US 7757889 B1
Aluminum pop-top can holes are re-sealed with several embodiments of plugs or tape. The wedge type is shoved into the teardrop can hole, or any other shaped can hole. The foot (shoulder) profile type has a triple sealing surface, whereby the user angles a foot or shoulder of a plug under the can lid. These types can be massive or hollow. The hollow type can have a mini double-acting valve for pumping function.

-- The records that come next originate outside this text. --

import Literature.NumberTheory.EllipticCurves.Kato2004.SemilocalDecompositionProofs
import Literature.NumberTheory.EllipticCurves.PAdicLFunctionBranchConstantTermProofs
import Literature.NumberTheory.EllipticCurves.KatoDivisibilityIntegralSkeletonProofs
import HarnessLib

/-!
# The branch index of Mazur–Tate–Teitelbaum §I.13 IS the Teichmüller character of Kato §12.1 /
# Wuthrich §3 (odd `p`) — PROVED

THEOREMS ONLY (no definition, no named fact; D-0014, D-0026). The tree carries TWO Teichmüller maps:

* the ANALYTIC one, `Literature.NumberTheory.EllipticCurves.teichRep p :
  (ℤ/p^{e₀})^× → μ_τ(ℤ_p)` (`PAdicLFunctionBranchConstantTermProofs`; `e₀ = cyclotomicExponent p`,
  `τ = torsionOrder p = φ(p^{e₀})`), the Teichmüller representative by which the `ω^i`-branches
  `L_p(f, α, ω^i, T) = padicLFunctionBranch f α i` of the Mazur–Swinnerton-Dyer measure are cut out
  (Riemann sums over `η ∈ μ_τ(ℤ_p)` with weight `η^i`, constant term
  `∑_{a mod p^{e₀}} ω(a)^i μ_{f,α}(a + p^{e₀}ℤ_p)` with `ω(a) = teichRep a`, `teichWeight`;
  Mazur–Tate–Teitelbaum, Invent. Math. 84 (1986) §I.13: "`x = ω(x)·⟨x⟩`");
* the ALGEBRAIC one, `Kato2004.teichmullerChar p : (ℤ/p)^× →* ℤ_p^×`
  (`SemilocalDecompositionProofs` §6; Lang GTM 121 Ch. 1 §2, Ch. 2 §2 Thm. 2.5: the unique
  character with `ω(a) ≡ a (mod p)`), i.e. Kato's `κ|_Δ` (Astérisque 295 §12.1, p. 219:
  `Δ ≅ ℤ/(p−1)`, branches `(σ − κ(σ)^j)`) and Wuthrich's "`Δ` acts on `M_i` by the `i`-th power of
  the Teichmüller character" (Doc. Math. 19 §3 p. 390), by whose powers the eigenspaces
  `M^{(ω^j)}` and the product formula `char_Λ(M) = ∏_{j<p−1} char_Λ(M^{(ω^j)})` of §6 are indexed.

Proved here, for every ODD prime `p` (`e₀ = 1`, `τ = p − 1`, `torsionOrder_of_ne_two`; the statements keep
`ℤ/p^{e₀}` and reduce modulo `p` along `p ∣ p^{e₀}`, so no cast along `e₀ = 1` is needed):
* `coe_teichRep_eq_teichmullerChar : teichRep a = teichmullerChar (a mod p)` in `ℤ_p^×` for every
  unit class `a` modulo `p^{e₀}` (uniqueness `eq_teichmullerChar`: `teichRep a` is a `(p−1)`-th root
  of unity congruent to `a` modulo `p`, `toZMod_coe_teichRep` — every ring map `ℤ_p → ℤ/p` being
  `PadicInt.toZMod`), its `Λ^×`-valued form `map_C_teichRep_eq_teichmullerCharIwasawa`, and the
  weight identity `teichWeight_units_eq_teichmullerChar_pow : ω(a)^i = teichmullerChar(a mod p)^i`;
* `teichmullerChar_toZMod_rootsOfUnity_torsionOrder : teichmullerChar (η mod p) = η` for
  `η ∈ μ_τ(ℤ_p)` (the Riemann-sum index), `rootsOfUnity_torsionOrder_of_ne_two : μ_τ = μ_{p−1}`;
* `bijective_unitsMap_castHom_of_ne_two`: reduction `(ℤ/p^{e₀})^× → (ℤ/p)^×` is a group
  isomorphism — the MTT index set IS Kato's `Δ = (ℤ/p)^×`.
So the `p − 1` analytic branches `B_i` of the tree's
`charIdeal_dvd_padicLFunction_cyclotomicPrime[_of_surjective]` (`∏_{i ∈ range (p−1)} B_i`) and the
`p − 1` algebraic eigenspaces of `eigenDecompositionTeichmuller` / `prod_range_mem_charIdeal_teichmuller`
are indexed by the powers of ONE character `ω`; what is NOT here is the identification of Kato's
`𝔛(T)` with a dual Selmer datum carrying a `Λ`-linear `Δ`-action (the Galois side of the bridge), nor
`p = 2` (`e₀ = 2`, `τ = 2`, where `teichRep` is a character of `(ℤ/4)^×`, not of `(ℤ/2)^×`).

§2 (APPEND). **Kato Thm. 17.4 (3) over `ℚ(ζ_{p^∞})`, BRANCH BY BRANCH ⟹ the product membership.**
Kato prints Thm. 17.4 over the semi-local `Λ = O_λ[[G_∞]] = ∏_{j∈ℤ/(p−1)} Λ_j` (§12.1 (12.1.2),
§17.3) as "`𝔛(T)` is a torsion `Λ`-module" and "`length_{Λ_𝔭}(𝔛(T)_𝔭) ≤ ord_𝔭(L_{p-adic,α,ω,γ}(f))`
for any prime ideal `𝔭` of `Λ` of height one" (p. 273); read on the `j`-th component `Λ_j ≅ ℤ_p⟦T⟧`
this is, for each `j < p − 1`, the length inequality for the eigenspace `𝔛^{(ω^j)}` at every
height-one prime of `ℤ_p⟦T⟧`. Combining the tree's all-primes bridge
`Module.mem_charIdeal_of_lengthAt_le` (file `KatoDivisibilityIntegralSkeletonProofs`) with §6 of
`SemilocalDecompositionProofs` gives, with no hypothesis beyond the printed ones:
`prod_range_mem_charIdeal_teichmuller_of_lengthAt_le` — `(∀ j < p−1, ∀ 𝔮 height one,
length (M^{(ω^j)})_𝔮 ≤ length (Λ/g_j)_𝔮) ⟹ ∏_{j<p−1} g_j ∈ char_Λ(M)` — and, from Kato's
COHOMOLOGICAL inputs per branch (the skeleton `Kato2004.mem_charIdeal_of_skeleton_integral`:
(17.13.1) exact `H_j → P_j → M^{(ω^j)} → H2_j`, Thm. 12.4, Prop. 17.11, Thm. 16.6, and the Euler-system
bound Thm. 12.5 (4) at every height-one prime), `isTorsion_and_prod_range_mem_charIdeal_of_skeletons` —
`M` is `Λ`-torsion (17.4 (1)) AND `∏_{j<p−1} G_j ∈ char_Λ(M)` (17.4 (3) in the product shape of the
tree's `charIdeal_dvd_padicLFunction_cyclotomicPrime_of_surjective`). The same for
`Δ = Gal(ℚ(ζ_p)/ℚ)` (`prod_range_mem_charIdeal_gal_of_lengthAt_le`). What stays a reading: that the
dual Selmer module of `E/ℚ(ζ_{p^∞})` with its `Δ`-action IS such an `M` with these skeleton data
(Galois side), and `G_j = L_p(E, ω^j, T)` (analytic side).

## References

* [MazurTateTeitelbaum1986Invent] B. Mazur, J. Tate, J. Teitelbaum, Invent. Math. 84 (1986), §I.13.
* [Kato2004Asterisque] K. Kato, Astérisque 295 (2004), §12.1 (12.1.2), p. 219.
* [LangCyclotomic1990] S. Lang, *Cyclotomic Fields I and II*, GTM 121 (1990), Ch. 1 §2 (first
  paragraph); Ch. 2 §2 Thm. 2.5 (notation `ω : Z(p)^* → Z_p^*`, `ω(a) ≡ a mod p`).
* [Wuthrich2014] C. Wuthrich, Doc. Math. 19 (2014), §3 p. 390.
-/

set_option autoImplicit false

A flexible (plastic) tape and glue version is shown, useful also as a primary sealing means.
1. A resealing device for a container having an aluminum top with a tab opening mechanism engaging a scored flap in said top for forming a contents dispensing aperture, when the scored flap is removed, the resealing device comprising:
a hollow plug made of a non-toxic, flexible material;
said plug having a thin, flexible wall membrane defining a hollow wedge shaped plug with a top, a bottom and sides forming a hollow in an interior chamber;
said interior chamber having a wedge shape;
said plug having a midsection shaped to conform to a shape of the contents dispensing aperture;
said plug having tapered outer sides and the top having a breathing hole communicating with the hollow in the interior chamber;
wherein an upper portion of the plug above the midsection forms a user grip;
wherein a forcing of the plug by the user places a base of the plug below the contents dispensing aperture, thereby forming a seal comprising an indentation of the flexible wall membrane all along a periphery of the contents dispensing aperture;
wherein the breathing hole allows airflow out of the interior chamber of the hollow when the user grip is squeezed by a user; and
wherein after a release of the user grip by the user, air fills the hollow of the interior chamber via the breathing hole as the flexible material springs back to its original wedge shape, creating a reinforced seal so that a beverage in the container retains its carbon dioxide gas longer, thus preventing the beverage from tasting flat.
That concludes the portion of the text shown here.